In the function body we now use req.queryParams to access these two parameters (or their default values) and then we use them to calculate a starting offset we can use in the LIMIT statement instead of just always returning a maximum of 1000 results. Finally we expose the page and per_page parameters in the meta information. This isn’t strictly necessary but can help for diagnostic purposes.

right blob img min

Date ranges

Date ranges can be significantly more complex than simple pagination as they generally rely on already having dates specified in a certain format and don’t explicit limit the maximum number of results. For this reason we’ll keep the limit of 1000 results in this example to set a hard limit on how many results we are willing to return at a time.

For this example we’ll assume date values are stored in a date property as timestamps, the number of milliseconds elapsed since the start of the UNIX epoch. This allows us to avoid having to convert between different formats. We’ll also assume all data is fairly recent, i.e. that all timestamp values are larger than zero.

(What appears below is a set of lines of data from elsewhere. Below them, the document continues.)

import Mathlib
import HarnessLib
import Summits.MatrixMultiplication.MatrixMultiplication.Theorems.FarEdgeDescentFloorDial
import Summits.MatrixMultiplication.MatrixMultiplication.Theorems.FarEdgeDescentChainCapSteps

/-!
# Far-edge descent, kernel XLII-B — the schedule cap XL-D from a pair criterion for ANY potential (model level)

Kernel XL-D / XLI-A (`FarEdgeDescentFloorDial`) typed the cap conjecture of the β-dial over all binary
schedules `Sched`:  for `2 ≤ a`, `1 < β < 2`, `0 ≤ R` and base deviations `0 ≤ y₀(b) ≤ R/(b+β)`,
`∃ C, ∀ s, Admissible a β s → dev β y₀ s ≤ C · logSize β s ^ κ_S`, `κ_S = log(4/3)/log 2`
(Schönhage's order).  Kernel XLI-A (`FarEdgeDescentTreeCap`) proved the cap over product trees of
HEAVY bases for the linear two-share potential `w + ελ`, given a pair criterion; memo g61 §3 and the
critic's β-sweep showed that potential (and every constant-weight multi-tail variant) fails beyond
`β ≈ 1.575`, and memo g62 §3 replaced it by the single-scale NARROWNESS potential
`Φ_{z,ε} = λ·(ε + 1 − V(z))` with `z = 24/25`, `ε = 1/50`, whose pair criterion holds on the pinned
region of kernel XLII-A at every sampled `β ∈ [3/2, 1.995]`.

THIS FILE is the potential-independent half of that argument, stated directly over `Sched`:
* `share_range`: admissible schedules have `Q ≥ 0`, `L > 0` and share `0 < λ ≤ 1/β`;
* `cap_of_pair_criterion`: for ANY `Φ : Sched → ℝ`, ANY exponent `κ ≥ 0` and `U ≥ 0`, a LEAF BOUND
  `y₀(b) ≤ U·Φ(base b)·logSize(base b)^κ` and the PAIR CRITERION at every admissible node,
  `(1−(β−1)λ_t)·Φ_s·x^κ + (1−(β−1)λ_s)·Φ_t·(1−x)^κ ≤ Φ_{s⊗t}` for all `x ∈ [0,1]`,
  give `dev β y₀ s ≤ U·Φ(s)·logSize(s)^κ` on every admissible schedule (three-line structural
  induction; at a node `x = ℓ_s/(ℓ_s+ℓ_t)`);
* `cap_of_potential`: if moreover `Φ(base b) ≥ φ₀·share(base b)` (`φ₀ > 0`) and `Φ ≤ M` on admissible
  schedules, then the XL-D conclusion holds with the explicit constant `C = R·M/(φ₀·(log β)^κ)`.
So the cap conjecture XL-D (with the exact exponent `κ_S`, or any `κ`) is REDUCED to exhibiting one
potential with a leaf bound, a global bound and the pair criterion; memo g62 §3 exhibits `Φ_{z,ε}`
and certifies its criterion numerically on the pinned region (W)∧(Q)∧floors of kernel XLII-A.

HONEST FRAMING: MODEL level (the schedule grammar of XLI-A); the pair criterion is a HYPOTHESIS here;
no `sorry`, no new axioms, no new definitions.  Nothing here touches `_root_.MatrixMultiplication`
or the `closes` cut of the route.  References: Schönhage 1981, Thm. 3 [Schonhage1981];
Coppersmith–Winograd [CoppersmithWinograd1990]; kernels XL-D, XLI-A, XLII-A; memo g62.
-/

noncomputable section

set_option linter.dupNamespace false

namespace Summit.MatrixMultiplication.MatrixMultiplication.Theorems.FarEdgeDescentPotentialCap

open Summit.MatrixMultiplication.MatrixMultiplication.Theorems.FarEdgeDescentFloorDial
open Summit.MatrixMultiplication.MatrixMultiplication.Theorems.FarEdgeDescentFloorDial.Sched
open Summit.MatrixMultiplication.MatrixMultiplication.Theorems.FarEdgeDescentChainCapSteps

/-! ## Shares of admissible schedules -/

/-- Admissible schedules (`1 ≤ β`) have nonnegative anchor and positive leg mass. -/
theorem anchor_legMass {a β : ℝ} (hβ : 1 ≤ β) :
    ∀ s : Sched, Admissible a β s → 0 ≤ anchor β s ∧ 0 < legMass β s
  | base b, h => by
      refine ⟨?_, by rw [legMass_base]; exact one_pos⟩
      show 0 ≤ (qp β (base b)).1
      rw [qp_base]; exact h.1
  | node s t, h => by
      obtain ⟨hQs, hLs⟩ := anchor_legMass hβ s h.1
      obtain ⟨hQt, hLt⟩ := anchor_legMass hβ t h.2.1
      have hb : 0 ≤ β * (β - 1) := mul_nonneg (by linarith) (by linarith)
      refine ⟨?_, ?_⟩
      · rw [(qp_node β s t).1]; positivity
      · rw [legMass_node]; positivity

/-- **Share range.**  An admissible schedule has `0 < λ` and `β·λ ≤ 1`; in particular both damping
factors `1 − (β−1)λ` and `1 − βλ` are nonnegative. -/
theorem share_range {a β : ℝ} (hβ : 1 ≤ β) (s : Sched) (hs : Admissible a β s) :
    0 < share β s ∧ β * share β s ≤ 1 ∧ 0 ≤ 1 - (β - 1) * share β s := by
  obtain ⟨hQ, hL⟩ := anchor_legMass hβ s hs
  have hβ0 : 0 < β := by linarith
  have hr : 0 < anchor β s + β * legMass β s := by positivity
  have hsh : share β s = legMass β s / (anchor β s + β * legMass β s) := rfl
  have h1 : 0 < share β s := by rw [hsh]; positivity
  have h2 : β * share β s ≤ 1 := by rw [hsh, mul_div_assoc', div_le_one hr]; linarith
  refine ⟨h1, h2, ?_⟩
  nlinarith

/-! ## The cap from a pair criterion, for any potential -/

set_option maxHeartbeats 400000 in
/-- **Cap from the pair criterion (any potential, any exponent).**  Let `1 < β`, `0 ≤ κ`, `0 ≤ U`,
`Φ : Sched → ℝ`.  If every admissible base obeys the LEAF BOUND `y₀ b ≤ U·Φ(base b)·logSize^κ` and
every admissible node obeys the PAIR CRITERION
`(1−(β−1)λ_t)Φ_s·x^κ + (1−(β−1)λ_s)Φ_t·(1−x)^κ ≤ Φ_{s⊗t}` for all `x ∈ [0,1]`, then
`dev β y₀ s ≤ U·Φ(s)·logSize(s)^κ` on every admissible schedule. -/
theorem cap_of_pair_criterion {a β κ U : ℝ} (hβ : 1 < β) (hκ : 0 ≤ κ) (hU : 0 ≤ U)
    (Φ : Sched → ℝ) (y₀ : ℝ → ℝ)
    (hleaf : ∀ b : ℝ, Admissible a β (base b) →
      y₀ b ≤ U * Φ (base b) * logSize β (base b) ^ κ)
    (hpair : ∀ s t : Sched, Admissible a β (node s t) → ∀ x : ℝ, 0 ≤ x → x ≤ 1 →
      (1 - (β - 1) * share β t) * Φ s * x ^ κ + (1 - (β - 1) * share β s) * Φ t * (1 - x) ^ κ ≤
        Φ (node s t)) :
    ∀ s : Sched, Admissible a β s → dev β y₀ s ≤ U * Φ s * logSize β s ^ κ
  | base b, h => hleaf b h
  | node s t, h => by
      obtain ⟨hs, ht, _⟩ := h
      have ihs := cap_of_pair_criterion hβ hκ hU Φ y₀ hleaf hpair s hs
      have iht := cap_of_pair_criterion hβ hκ hU Φ y₀ hleaf hpair t ht
      obtain ⟨-, -, hns⟩ := share_range hβ.le s hs
      obtain ⟨-, -, hnt⟩ := share_range hβ.le t ht
      have hℓs := logSize_pos hβ s hs
      have hℓt := logSize_pos hβ t ht
      have hsz : 0 < logSize β s + logSize β t := by linarith
      -- the size ratio
      set x := logSize β s / (logSize β s + logSize β t) with hx
      have hx0 : 0 ≤ x := div_nonneg hℓs.le hsz.le
      have hx1 : x ≤ 1 := by rw [hx, div_le_one hsz]; linarith
      have hxs : logSize β s = x * (logSize β s + logSize β t) := by rw [hx]; field_simp
      have hxt : logSize β t = (1 - x) * (logSize β s + logSize β t) := by
        rw [hx]; field_simp; ring
      have hpow_s : logSize β s ^ κ = x ^ κ * (logSize β s + logSize β t) ^ κ := by
        rw [hxs, Real.mul_rpow hx0 hsz.le, ← hxs]
      have hpow_t : logSize β t ^ κ = (1 - x) ^ κ * (logSize β s + logSize β t) ^ κ := by
        rw [hxt, Real.mul_rpow (by linarith) hsz.le, ← hxt]
      have hC := hpair s t ⟨hs, ht, ‹_›⟩ x hx0 hx1
      have hS0 : 0 ≤ (logSize β s + logSize β t) ^ κ := Real.rpow_nonneg hsz.le κ
      show (1 - (β - 1) * share β t) * dev β y₀ s + (1 - (β - 1) * share β s) * dev β y₀ t ≤
        U * Φ (node s t) * (logSize β s + logSize β t) ^ κ
      have h1 : (1 - (β - 1) * share β t) * dev β y₀ s ≤
          (1 - (β - 1) * share β t) * (U * Φ s * logSize β s ^ κ) :=
        mul_le_mul_of_nonneg_left ihs hnt
      have h2 : (1 - (β - 1) * share β s) * dev β y₀ t ≤
          (1 - (β - 1) * share β s) * (U * Φ t * logSize β t ^ κ) :=
        mul_le_mul_of_nonneg_left iht hns
      have h3 := mul_le_mul_of_nonneg_left (mul_le_mul_of_nonneg_right hC hS0) hU
      rw [hpow_s] at h1
      rw [hpow_t] at h2
      nlinarith [h1, h2, h3]

/-! ## The XL-D conclusion from a potential -/

/-- Leaf bound from a share-proportional potential at the bases: if `0 ≤ y₀ b ≤ R/(b+β)` and
`φ₀·share(base b) ≤ Φ(base b)` with `φ₀ > 0`, `1 < β`, `0 ≤ b`, then
`y₀ b ≤ R/(φ₀ (log β)^κ) · Φ(base b) · logSize(base b)^κ`. -/
theorem leaf_bound {β R κ φ₀ : ℝ} (hβ : 1 < β) (hκ : 0 ≤ κ) (hR : 0 ≤ R) (hφ₀ : 0 < φ₀)
    (Φ : Sched → ℝ) (y₀ : ℝ → ℝ) {b : ℝ} (hb : 0 ≤ b) (hy : y₀ b ≤ R / (b + β))
    (hΦ : φ₀ * share β (base b) ≤ Φ (base b)) :
    y₀ b ≤ R / (φ₀ * Real.log β ^ κ) * Φ (base b) * logSize β (base b) ^ κ := by
  have hlogβ : 0 < Real.log β := Real.log_pos hβ
  have hpowβ : 0 < Real.log β ^ κ := Real.rpow_pos_of_pos hlogβ κ
  have hbb : 0 < b + β := by linarith
  have hℓ : logSize β (base b) = Real.log (b + β) := rfl
  have hlog_le : Real.log β ≤ Real.log (b + β) := Real.log_le_log (by linarith) (by linarith)
  have hpow : Real.log β ^ κ ≤ logSize β (base b) ^ κ := by
    rw [hℓ]; exact Real.rpow_le_rpow hlogβ.le hlog_le hκ
  have hshare : share β (base b) = 1 / (b + β) := share_base β b
  -- y₀ b ≤ R·share ≤ (R/φ₀)·Φ(base b)
  have h1 : y₀ b ≤ R * share β (base b) := by rw [hshare, mul_one_div]; exact hy
  have h2 : R * share β (base b) ≤ R / φ₀ * Φ (base b) := by
    rw [div_mul_eq_mul_div, le_div_iff₀ hφ₀]
    calc R * share β (base b) * φ₀ = R * (φ₀ * share β (base b)) := by ring
      _ ≤ R * Φ (base b) := mul_le_mul_of_nonneg_left hΦ hR
  have hΦ0 : 0 ≤ Φ (base b) := le_trans (mul_nonneg hφ₀.le (by rw [hshare]; positivity)) hΦ
  have h3 : R / φ₀ * Φ (base b) ≤ R / (φ₀ * Real.log β ^ κ) * Φ (base b) * logSize β (base b) ^ κ := by
    have e : R / (φ₀ * Real.log β ^ κ) * Φ (base b) * logSize β (base b) ^ κ =
        R / φ₀ * Φ (base b) * (logSize β (base b) ^ κ / Real.log β ^ κ) := by
      field_simp
    rw [e]
    have hratio : 1 ≤ logSize β (base b) ^ κ / Real.log β ^ κ := by
      rw [le_div_iff₀ hpowβ]; linarith
    have h0 : 0 ≤ R / φ₀ * Φ (base b) := mul_nonneg (div_nonneg hR hφ₀.le) hΦ0
    nlinarith
  linarith

/-- **The cap conjecture XL-D from a potential.**  Let `1 < β`, `0 ≤ κ`, `0 ≤ R`, base deviations
`0 ≤ y₀ b ≤ R/(b+β)` (`b ≥ 0`), and `Φ : Sched → ℝ` with (i) `Φ(base b) ≥ φ₀·share(base b)` for
`b ≥ 0` (`φ₀ > 0`), (ii) `Φ ≤ M` on admissible schedules, (iii) the pair criterion at every
admissible node.  Then `dev β y₀ s ≤ C·logSize β s ^ κ` on every admissible schedule, with
`C = R·M/(φ₀ (log β)^κ)`.  (For `κ = log(4/3)/log 2` this is the conclusion of XL-D.) -/
theorem cap_of_potential {a β κ R φ₀ M : ℝ} (hβ : 1 < β) (hκ : 0 ≤ κ) (hR : 0 ≤ R) (hφ₀ : 0 < φ₀)
    (y₀ : ℝ → ℝ) (hy : ∀ b : ℝ, 0 ≤ b → 0 ≤ y₀ b ∧ y₀ b ≤ R / (b + β))
    (Φ : Sched → ℝ)
    (hbase : ∀ b : ℝ, 0 ≤ b → φ₀ * share β (base b) ≤ Φ (base b))
    (hM : ∀ s : Sched, Admissible a β s → Φ s ≤ M)
    (hpair : ∀ s t : Sched, Admissible a β (node s t) → ∀ x : ℝ, 0 ≤ x → x ≤ 1 →
      (1 - (β - 1) * share β t) * Φ s * x ^ κ + (1 - (β - 1) * share β s) * Φ t * (1 - x) ^ κ ≤
        Φ (node s t)) :
    ∀ s : Sched, Admissible a β s →
      dev β y₀ s ≤ R * M / (φ₀ * Real.log β ^ κ) * logSize β s ^ κ := by
  intro s hs
  have hlogβ : 0 < Real.log β := Real.log_pos hβ
  have hpowβ : 0 < Real.log β ^ κ := Real.rpow_pos_of_pos hlogβ κ
  set U := R / (φ₀ * Real.log β ^ κ) with hU
  have hU0 : 0 ≤ U := div_nonneg hR (mul_nonneg hφ₀.le hpowβ.le)
  have hleaf : ∀ b : ℝ, Admissible a β (base b) →
      y₀ b ≤ U * Φ (base b) * logSize β (base b) ^ κ := by
    intro b hb
    have hb0 : 0 ≤ b := hb.1
    exact leaf_bound hβ hκ hR hφ₀ Φ y₀ hb0 (hy b hb0).2 (hbase b hb0)
  have hcap := cap_of_pair_criterion hβ hκ hU0 Φ y₀ hleaf hpair s hs
  have hS0 : 0 ≤ logSize β s ^ κ := Real.rpow_nonneg (logSize_pos hβ s hs).le κ
  have hΦM := hM s hs
  calc dev β y₀ s ≤ U * Φ s * logSize β s ^ κ := hcap
    _ ≤ U * M * logSize β s ^ κ := by
        apply mul_le_mul_of_nonneg_right _ hS0
        exact mul_le_mul_of_nonneg_left hΦM hU0
    _ = R * M / (φ₀ * Real.log β ^ κ) * logSize β s ^ κ := by
        rw [hU]; ring

/-- **XL-D, conditional form.**  The cap conjecture XL-D of kernel XLI-A holds as soon as, for each
admissible dial `(a, β)`, some potential with a share-proportional base value, a global bound and the
pair criterion at exponent `κ_S = log(4/3)/log 2` exists. -/
theorem capConjecture_of_potentials
    (hex : ∀ a β : ℝ, 2 ≤ a → 1 < β → β < 2 →
      ∃ (Φ : Sched → ℝ) (φ₀ M : ℝ), 0 < φ₀ ∧
        (∀ b : ℝ, 0 ≤ b → φ₀ * share β (base b) ≤ Φ (base b)) ∧
        (∀ s : Sched, Admissible a β s → Φ s ≤ M) ∧
        (∀ s t : Sched, Admissible a β (node s t) → ∀ x : ℝ, 0 ≤ x → x ≤ 1 →
          (1 - (β - 1) * share β t) * Φ s * x ^ (Real.log (4 / 3) / Real.log 2) +
            (1 - (β - 1) * share β s) * Φ t * (1 - x) ^ (Real.log (4 / 3) / Real.log 2) ≤
            Φ (node s t))) :
    ∀ a β R : ℝ, 2 ≤ a → 1 < β → β < 2 → 0 ≤ R → ∀ y₀ : ℝ → ℝ,
      (∀ b : ℝ, 0 ≤ b → 0 ≤ y₀ b ∧ y₀ b ≤ R / (b + β)) →
      ∃ C : ℝ, ∀ s : Sched, Admissible a β s →
        dev β y₀ s ≤ C * logSize β s ^ (Real.log (4 / 3) / Real.log 2) := by
  intro a β R ha hβ hβ2 hR y₀ hy
  obtain ⟨Φ, φ₀, M, hφ₀, hbase, hM, hpair⟩ := hex a β ha hβ hβ2
  exact ⟨R * M / (φ₀ * Real.log β ^ (Real.log (4 / 3) / Real.log 2)),
    cap_of_potential hβ kappaS_nonneg hR hφ₀ y₀ hy Φ hbase hM hpair⟩

end Summit.MatrixMultiplication.MatrixMultiplication.Theorems.FarEdgeDescentPotentialCap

We’ll need to add two query parameters to our route:

  • start indicates the (inclusive) minimum timestamp in our results
  • end indicates the (exclusive) maximum timestamp in our results

To make our route more robust, we’ll want the start to default to zero and the end to default to the current timestamp.

Replace the route definition from earlier with the following:

router.get((req, res) => {
  const { start, end } = req.queryParams;
  const { query, bindVars } = aql`
    FOR doc IN data
    FILTER doc.date >= ${start} && doc.date < ${end}
    LIMIT 1000
    RETURN doc
  `;
  const result = db._query(query, bindVars, { fullCount: true });
  const { fullCount } = result.getExtra().stats;
  res.json({
    meta: {
      start,
      end,
      total_count: fullCount
    },
    records: result.toArray()
  });
})
.queryParam("start", joi.number().default(0).optional())
.queryParam("end", joi.number().default(Date.now, "current time").optional());

Let’s first look at the last two lines. These define the start and end query parameters and ensure that we have meaningful default values when these are omitted and that only numbers are allowed. Any other values will be rejected by Foxx with an error. Note that instead of defining a fixed value as the default for end, we use a function that returns the current timestamp.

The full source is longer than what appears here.